> [Your assignment]: The data below holds a line containing "Nat.div_eq_of_lt (by omega), zero_add]" and a line containing "blockPoly p hp I J = ∑"; please quote exactly those two lines and every line between them, and nothing else.

> [Available records]:
/---

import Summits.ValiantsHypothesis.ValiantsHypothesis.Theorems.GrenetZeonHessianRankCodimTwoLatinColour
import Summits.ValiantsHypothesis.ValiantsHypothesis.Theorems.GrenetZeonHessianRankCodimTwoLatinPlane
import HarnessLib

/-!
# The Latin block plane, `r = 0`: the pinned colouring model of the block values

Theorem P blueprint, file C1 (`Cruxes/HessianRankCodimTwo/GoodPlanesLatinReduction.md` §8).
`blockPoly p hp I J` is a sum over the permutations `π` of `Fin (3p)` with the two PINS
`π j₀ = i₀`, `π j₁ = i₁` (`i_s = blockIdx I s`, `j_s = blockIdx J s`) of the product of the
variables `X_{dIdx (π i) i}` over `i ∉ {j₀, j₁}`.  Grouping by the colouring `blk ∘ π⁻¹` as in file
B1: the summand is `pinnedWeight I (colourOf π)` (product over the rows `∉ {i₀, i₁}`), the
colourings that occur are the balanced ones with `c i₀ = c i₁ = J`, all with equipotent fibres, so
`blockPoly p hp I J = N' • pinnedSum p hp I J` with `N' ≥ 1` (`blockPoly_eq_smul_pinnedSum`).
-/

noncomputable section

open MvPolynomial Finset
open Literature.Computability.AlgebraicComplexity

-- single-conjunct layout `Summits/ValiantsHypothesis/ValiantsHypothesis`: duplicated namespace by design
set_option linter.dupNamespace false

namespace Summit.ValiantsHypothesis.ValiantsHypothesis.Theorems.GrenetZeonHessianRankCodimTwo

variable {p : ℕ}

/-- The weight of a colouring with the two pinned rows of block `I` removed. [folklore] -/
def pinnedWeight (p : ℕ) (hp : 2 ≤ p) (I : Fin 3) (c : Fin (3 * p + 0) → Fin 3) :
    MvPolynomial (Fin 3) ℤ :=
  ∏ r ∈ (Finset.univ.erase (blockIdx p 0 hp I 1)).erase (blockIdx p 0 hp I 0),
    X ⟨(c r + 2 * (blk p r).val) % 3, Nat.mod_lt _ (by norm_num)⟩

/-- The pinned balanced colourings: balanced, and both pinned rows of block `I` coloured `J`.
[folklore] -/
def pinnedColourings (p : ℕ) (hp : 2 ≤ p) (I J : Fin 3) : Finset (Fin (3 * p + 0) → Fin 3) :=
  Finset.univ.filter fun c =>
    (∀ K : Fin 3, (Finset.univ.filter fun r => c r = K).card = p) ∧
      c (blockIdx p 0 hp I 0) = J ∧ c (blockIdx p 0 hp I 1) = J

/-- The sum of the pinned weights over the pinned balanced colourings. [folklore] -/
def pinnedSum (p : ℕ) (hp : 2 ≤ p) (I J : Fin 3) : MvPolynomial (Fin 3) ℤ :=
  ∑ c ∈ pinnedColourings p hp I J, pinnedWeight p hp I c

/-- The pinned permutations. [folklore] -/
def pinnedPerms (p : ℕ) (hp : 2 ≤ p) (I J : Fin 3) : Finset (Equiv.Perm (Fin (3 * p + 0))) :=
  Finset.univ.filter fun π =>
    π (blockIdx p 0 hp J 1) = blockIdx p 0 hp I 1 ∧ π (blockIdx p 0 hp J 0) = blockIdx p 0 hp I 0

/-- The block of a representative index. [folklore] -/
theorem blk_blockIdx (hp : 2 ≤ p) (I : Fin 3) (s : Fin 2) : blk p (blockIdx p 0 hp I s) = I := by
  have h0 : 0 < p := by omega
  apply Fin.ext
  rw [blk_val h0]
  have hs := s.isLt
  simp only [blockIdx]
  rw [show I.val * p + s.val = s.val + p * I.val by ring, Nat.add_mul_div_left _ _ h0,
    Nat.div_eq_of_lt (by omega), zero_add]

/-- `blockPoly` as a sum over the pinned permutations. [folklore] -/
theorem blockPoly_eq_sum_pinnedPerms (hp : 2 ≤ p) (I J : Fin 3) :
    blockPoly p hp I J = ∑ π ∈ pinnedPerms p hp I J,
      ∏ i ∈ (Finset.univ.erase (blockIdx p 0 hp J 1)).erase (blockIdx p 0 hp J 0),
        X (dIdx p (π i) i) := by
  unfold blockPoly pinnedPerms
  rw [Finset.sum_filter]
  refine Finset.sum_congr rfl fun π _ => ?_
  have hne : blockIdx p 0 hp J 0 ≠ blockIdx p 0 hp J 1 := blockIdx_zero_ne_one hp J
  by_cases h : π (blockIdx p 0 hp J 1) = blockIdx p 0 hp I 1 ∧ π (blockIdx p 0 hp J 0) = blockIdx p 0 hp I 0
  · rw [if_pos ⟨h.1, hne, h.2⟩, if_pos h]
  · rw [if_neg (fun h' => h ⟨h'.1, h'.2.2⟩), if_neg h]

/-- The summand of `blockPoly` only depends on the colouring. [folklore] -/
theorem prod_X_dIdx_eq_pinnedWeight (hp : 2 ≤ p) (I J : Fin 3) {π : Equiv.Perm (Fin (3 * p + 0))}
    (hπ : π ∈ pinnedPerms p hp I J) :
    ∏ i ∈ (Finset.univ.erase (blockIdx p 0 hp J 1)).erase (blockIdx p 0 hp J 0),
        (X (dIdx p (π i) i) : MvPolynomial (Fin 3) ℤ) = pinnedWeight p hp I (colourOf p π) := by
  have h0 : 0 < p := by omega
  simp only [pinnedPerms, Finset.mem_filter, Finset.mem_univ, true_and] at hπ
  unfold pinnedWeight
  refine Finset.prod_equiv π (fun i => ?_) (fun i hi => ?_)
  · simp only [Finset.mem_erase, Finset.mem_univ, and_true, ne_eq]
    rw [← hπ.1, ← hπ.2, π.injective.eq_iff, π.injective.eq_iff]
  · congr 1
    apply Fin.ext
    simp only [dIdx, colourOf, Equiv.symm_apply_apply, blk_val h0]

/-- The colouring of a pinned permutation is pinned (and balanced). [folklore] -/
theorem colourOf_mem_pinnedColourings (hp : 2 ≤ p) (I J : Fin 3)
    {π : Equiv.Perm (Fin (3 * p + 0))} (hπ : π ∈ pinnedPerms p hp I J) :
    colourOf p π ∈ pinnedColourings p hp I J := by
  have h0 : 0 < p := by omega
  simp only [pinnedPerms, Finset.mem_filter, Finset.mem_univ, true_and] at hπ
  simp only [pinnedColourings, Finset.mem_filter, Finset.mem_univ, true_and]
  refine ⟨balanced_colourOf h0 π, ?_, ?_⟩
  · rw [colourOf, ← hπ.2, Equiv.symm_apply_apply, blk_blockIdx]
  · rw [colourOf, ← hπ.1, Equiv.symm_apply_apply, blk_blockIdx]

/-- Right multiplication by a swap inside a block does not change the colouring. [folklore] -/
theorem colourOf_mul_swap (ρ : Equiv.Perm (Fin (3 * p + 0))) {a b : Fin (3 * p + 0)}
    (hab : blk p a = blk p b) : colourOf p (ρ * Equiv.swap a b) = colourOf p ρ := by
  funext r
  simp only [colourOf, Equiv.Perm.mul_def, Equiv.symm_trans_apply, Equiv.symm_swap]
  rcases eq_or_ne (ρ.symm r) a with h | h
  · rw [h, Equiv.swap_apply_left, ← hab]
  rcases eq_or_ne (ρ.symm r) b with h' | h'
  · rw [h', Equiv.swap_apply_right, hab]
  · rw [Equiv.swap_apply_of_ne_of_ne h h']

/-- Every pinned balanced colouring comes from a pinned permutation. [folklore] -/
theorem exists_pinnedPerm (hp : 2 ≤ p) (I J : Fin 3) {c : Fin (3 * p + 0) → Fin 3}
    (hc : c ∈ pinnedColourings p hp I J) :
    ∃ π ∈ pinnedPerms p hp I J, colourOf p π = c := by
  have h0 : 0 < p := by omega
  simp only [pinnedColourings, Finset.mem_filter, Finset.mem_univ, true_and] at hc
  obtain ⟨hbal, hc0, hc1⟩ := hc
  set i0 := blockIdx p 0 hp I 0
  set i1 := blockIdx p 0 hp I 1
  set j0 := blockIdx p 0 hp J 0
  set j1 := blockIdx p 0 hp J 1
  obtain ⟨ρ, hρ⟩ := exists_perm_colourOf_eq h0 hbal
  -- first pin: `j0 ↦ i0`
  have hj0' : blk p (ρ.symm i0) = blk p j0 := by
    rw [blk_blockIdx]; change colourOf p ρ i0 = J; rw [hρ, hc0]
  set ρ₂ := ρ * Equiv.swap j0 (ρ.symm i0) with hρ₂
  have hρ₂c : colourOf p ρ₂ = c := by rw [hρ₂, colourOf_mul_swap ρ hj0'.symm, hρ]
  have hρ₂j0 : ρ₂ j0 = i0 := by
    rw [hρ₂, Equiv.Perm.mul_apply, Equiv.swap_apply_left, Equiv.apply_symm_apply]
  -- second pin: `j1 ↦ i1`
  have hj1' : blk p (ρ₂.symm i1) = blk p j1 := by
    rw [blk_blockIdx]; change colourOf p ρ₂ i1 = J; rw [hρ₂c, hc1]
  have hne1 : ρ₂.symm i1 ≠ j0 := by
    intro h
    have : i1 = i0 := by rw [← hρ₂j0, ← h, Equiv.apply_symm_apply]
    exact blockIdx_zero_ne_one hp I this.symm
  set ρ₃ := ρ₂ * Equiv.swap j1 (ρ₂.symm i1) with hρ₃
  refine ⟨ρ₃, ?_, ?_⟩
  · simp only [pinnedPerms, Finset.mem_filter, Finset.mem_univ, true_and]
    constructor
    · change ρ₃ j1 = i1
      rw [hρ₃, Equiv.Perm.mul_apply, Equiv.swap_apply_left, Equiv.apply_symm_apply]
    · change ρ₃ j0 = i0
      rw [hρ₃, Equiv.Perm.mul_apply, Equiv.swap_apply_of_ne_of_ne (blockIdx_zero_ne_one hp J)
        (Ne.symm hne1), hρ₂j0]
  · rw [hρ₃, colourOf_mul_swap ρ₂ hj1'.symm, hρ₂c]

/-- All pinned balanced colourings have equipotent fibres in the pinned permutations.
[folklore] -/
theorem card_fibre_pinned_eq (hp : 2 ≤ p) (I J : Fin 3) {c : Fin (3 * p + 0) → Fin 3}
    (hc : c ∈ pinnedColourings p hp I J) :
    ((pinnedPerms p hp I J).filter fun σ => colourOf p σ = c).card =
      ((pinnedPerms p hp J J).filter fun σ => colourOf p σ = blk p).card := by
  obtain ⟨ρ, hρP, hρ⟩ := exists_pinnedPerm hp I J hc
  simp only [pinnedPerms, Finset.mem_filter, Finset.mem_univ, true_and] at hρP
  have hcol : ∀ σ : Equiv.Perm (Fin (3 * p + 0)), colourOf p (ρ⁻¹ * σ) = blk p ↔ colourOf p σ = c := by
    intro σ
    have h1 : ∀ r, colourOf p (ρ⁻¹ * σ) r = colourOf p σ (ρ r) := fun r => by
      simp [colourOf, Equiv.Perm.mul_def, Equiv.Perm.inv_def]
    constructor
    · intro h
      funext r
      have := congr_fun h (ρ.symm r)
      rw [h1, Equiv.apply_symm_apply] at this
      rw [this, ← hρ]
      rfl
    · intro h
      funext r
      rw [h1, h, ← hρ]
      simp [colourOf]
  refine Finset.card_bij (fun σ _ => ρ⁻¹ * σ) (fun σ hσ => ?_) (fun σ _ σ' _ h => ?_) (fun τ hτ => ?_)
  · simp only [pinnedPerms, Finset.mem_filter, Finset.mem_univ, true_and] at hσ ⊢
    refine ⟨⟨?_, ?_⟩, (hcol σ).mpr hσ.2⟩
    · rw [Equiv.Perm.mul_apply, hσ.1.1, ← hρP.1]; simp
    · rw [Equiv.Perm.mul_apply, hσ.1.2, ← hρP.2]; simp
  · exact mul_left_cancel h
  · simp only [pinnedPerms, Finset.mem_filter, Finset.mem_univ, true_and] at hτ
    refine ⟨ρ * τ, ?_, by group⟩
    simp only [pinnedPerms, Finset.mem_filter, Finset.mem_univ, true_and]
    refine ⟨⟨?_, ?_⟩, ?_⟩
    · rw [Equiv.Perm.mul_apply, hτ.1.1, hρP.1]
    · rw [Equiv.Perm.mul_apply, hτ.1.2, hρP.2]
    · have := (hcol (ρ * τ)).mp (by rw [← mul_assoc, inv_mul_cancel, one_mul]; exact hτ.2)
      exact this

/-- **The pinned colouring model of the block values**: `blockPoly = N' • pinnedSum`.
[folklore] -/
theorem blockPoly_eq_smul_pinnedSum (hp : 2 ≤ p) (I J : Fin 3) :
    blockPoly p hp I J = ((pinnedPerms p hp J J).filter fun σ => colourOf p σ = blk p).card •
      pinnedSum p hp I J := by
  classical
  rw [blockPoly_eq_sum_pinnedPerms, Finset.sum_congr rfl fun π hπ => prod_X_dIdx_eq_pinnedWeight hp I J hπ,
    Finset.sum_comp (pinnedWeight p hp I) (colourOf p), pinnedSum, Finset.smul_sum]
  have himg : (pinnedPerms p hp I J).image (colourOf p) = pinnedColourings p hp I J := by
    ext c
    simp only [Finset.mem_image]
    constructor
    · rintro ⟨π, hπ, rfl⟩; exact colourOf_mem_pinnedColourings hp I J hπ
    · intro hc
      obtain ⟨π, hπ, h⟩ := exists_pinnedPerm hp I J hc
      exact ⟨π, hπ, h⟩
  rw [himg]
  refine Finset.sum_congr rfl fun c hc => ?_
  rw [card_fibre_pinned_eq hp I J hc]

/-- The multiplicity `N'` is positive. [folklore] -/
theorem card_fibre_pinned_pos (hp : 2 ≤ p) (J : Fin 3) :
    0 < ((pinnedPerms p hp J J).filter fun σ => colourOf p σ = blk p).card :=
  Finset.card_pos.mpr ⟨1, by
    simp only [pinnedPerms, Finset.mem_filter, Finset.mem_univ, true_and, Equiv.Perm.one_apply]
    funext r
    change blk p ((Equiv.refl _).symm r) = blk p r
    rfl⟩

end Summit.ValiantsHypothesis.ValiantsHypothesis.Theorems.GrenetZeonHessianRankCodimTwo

\---
/---

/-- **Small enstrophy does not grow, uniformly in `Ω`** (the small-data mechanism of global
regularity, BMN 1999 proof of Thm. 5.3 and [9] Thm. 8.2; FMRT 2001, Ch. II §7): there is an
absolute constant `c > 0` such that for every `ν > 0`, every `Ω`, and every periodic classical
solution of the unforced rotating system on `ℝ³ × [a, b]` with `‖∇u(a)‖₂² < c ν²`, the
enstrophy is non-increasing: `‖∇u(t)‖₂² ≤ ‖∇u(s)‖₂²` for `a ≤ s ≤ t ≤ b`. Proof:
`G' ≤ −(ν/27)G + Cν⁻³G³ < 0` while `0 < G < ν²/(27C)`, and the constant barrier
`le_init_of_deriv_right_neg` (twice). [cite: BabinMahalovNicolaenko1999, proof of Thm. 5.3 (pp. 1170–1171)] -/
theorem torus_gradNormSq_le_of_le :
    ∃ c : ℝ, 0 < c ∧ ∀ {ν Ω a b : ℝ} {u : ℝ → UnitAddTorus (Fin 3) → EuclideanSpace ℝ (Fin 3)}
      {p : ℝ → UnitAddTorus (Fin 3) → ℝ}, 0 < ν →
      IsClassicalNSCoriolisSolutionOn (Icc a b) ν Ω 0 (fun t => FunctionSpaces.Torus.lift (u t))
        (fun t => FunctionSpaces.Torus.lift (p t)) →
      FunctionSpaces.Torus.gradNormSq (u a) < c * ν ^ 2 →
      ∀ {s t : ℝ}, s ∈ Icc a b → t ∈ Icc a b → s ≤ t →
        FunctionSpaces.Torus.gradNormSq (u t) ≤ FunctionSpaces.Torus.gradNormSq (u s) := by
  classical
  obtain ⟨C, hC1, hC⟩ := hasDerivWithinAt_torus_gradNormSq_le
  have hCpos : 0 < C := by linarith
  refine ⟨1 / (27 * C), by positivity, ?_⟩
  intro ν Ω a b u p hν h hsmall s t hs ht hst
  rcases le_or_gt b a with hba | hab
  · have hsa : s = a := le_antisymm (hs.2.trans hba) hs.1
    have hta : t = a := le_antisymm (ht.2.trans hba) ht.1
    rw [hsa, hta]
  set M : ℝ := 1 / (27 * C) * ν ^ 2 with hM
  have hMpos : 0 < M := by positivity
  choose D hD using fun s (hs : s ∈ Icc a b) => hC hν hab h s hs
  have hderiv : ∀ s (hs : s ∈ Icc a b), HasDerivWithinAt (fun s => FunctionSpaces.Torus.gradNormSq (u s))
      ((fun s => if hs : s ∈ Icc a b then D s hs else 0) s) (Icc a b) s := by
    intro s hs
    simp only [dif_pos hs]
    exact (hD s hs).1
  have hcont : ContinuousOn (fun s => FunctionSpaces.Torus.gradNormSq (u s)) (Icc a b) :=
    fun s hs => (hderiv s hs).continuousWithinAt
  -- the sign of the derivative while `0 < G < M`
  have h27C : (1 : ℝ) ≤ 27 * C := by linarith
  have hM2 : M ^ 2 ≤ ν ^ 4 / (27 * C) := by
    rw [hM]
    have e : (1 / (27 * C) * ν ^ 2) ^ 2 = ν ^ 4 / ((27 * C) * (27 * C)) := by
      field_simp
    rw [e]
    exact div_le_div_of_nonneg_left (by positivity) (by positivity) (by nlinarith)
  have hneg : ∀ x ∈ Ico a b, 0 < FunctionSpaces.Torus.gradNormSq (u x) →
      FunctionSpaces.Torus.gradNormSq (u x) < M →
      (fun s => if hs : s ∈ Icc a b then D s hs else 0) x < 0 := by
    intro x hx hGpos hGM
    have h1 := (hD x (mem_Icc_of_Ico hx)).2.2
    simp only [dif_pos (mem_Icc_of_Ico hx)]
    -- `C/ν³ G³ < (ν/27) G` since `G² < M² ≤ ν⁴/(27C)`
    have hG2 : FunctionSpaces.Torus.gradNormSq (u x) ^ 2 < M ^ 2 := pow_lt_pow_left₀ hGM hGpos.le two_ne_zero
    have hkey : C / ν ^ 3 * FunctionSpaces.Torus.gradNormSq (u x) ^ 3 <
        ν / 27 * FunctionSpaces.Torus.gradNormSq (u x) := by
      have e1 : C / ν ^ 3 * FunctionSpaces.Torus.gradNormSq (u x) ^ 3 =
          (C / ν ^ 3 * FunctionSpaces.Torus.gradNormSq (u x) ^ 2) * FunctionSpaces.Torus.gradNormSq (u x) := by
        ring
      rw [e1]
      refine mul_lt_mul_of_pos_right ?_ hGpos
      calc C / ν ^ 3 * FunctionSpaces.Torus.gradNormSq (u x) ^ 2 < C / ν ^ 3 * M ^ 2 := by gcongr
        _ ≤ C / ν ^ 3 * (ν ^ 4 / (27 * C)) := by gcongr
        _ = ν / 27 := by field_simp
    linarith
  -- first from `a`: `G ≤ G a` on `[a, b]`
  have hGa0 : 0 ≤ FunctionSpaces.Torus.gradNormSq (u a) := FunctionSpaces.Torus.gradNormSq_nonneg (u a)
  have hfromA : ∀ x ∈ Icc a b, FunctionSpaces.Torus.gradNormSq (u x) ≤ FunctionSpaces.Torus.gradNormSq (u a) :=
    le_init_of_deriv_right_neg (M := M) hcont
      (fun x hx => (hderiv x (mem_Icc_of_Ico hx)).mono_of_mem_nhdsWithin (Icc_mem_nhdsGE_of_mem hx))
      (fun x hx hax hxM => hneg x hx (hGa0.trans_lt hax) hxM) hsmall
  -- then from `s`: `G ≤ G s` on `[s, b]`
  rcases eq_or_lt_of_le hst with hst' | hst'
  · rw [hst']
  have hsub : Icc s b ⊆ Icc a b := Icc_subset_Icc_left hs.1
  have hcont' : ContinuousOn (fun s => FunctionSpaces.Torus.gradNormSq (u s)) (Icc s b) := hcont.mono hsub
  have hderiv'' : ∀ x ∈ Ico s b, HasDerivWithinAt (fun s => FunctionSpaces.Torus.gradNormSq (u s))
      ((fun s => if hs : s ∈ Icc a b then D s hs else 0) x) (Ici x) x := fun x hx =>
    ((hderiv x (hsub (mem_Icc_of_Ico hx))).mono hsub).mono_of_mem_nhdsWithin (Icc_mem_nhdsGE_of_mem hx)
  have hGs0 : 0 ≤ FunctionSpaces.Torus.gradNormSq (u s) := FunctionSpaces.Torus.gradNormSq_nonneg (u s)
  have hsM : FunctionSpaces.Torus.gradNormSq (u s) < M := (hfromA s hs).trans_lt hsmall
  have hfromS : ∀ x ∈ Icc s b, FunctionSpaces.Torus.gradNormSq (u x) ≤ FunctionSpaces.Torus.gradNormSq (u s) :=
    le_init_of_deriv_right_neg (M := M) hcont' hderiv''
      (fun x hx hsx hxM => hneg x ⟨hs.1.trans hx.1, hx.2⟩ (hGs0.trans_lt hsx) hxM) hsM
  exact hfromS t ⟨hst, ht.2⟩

\---

> [Exercise answer]:
    Nat.div_eq_of_lt (by omega), zero_add]

/-- `blockPoly` as a sum over the pinned permutations. [folklore] -/
theorem blockPoly_eq_sum_pinnedPerms (hp : 2 ≤ p) (I J : Fin 3) :
    blockPoly p hp I J = ∑ π ∈ pinnedPerms p hp I J,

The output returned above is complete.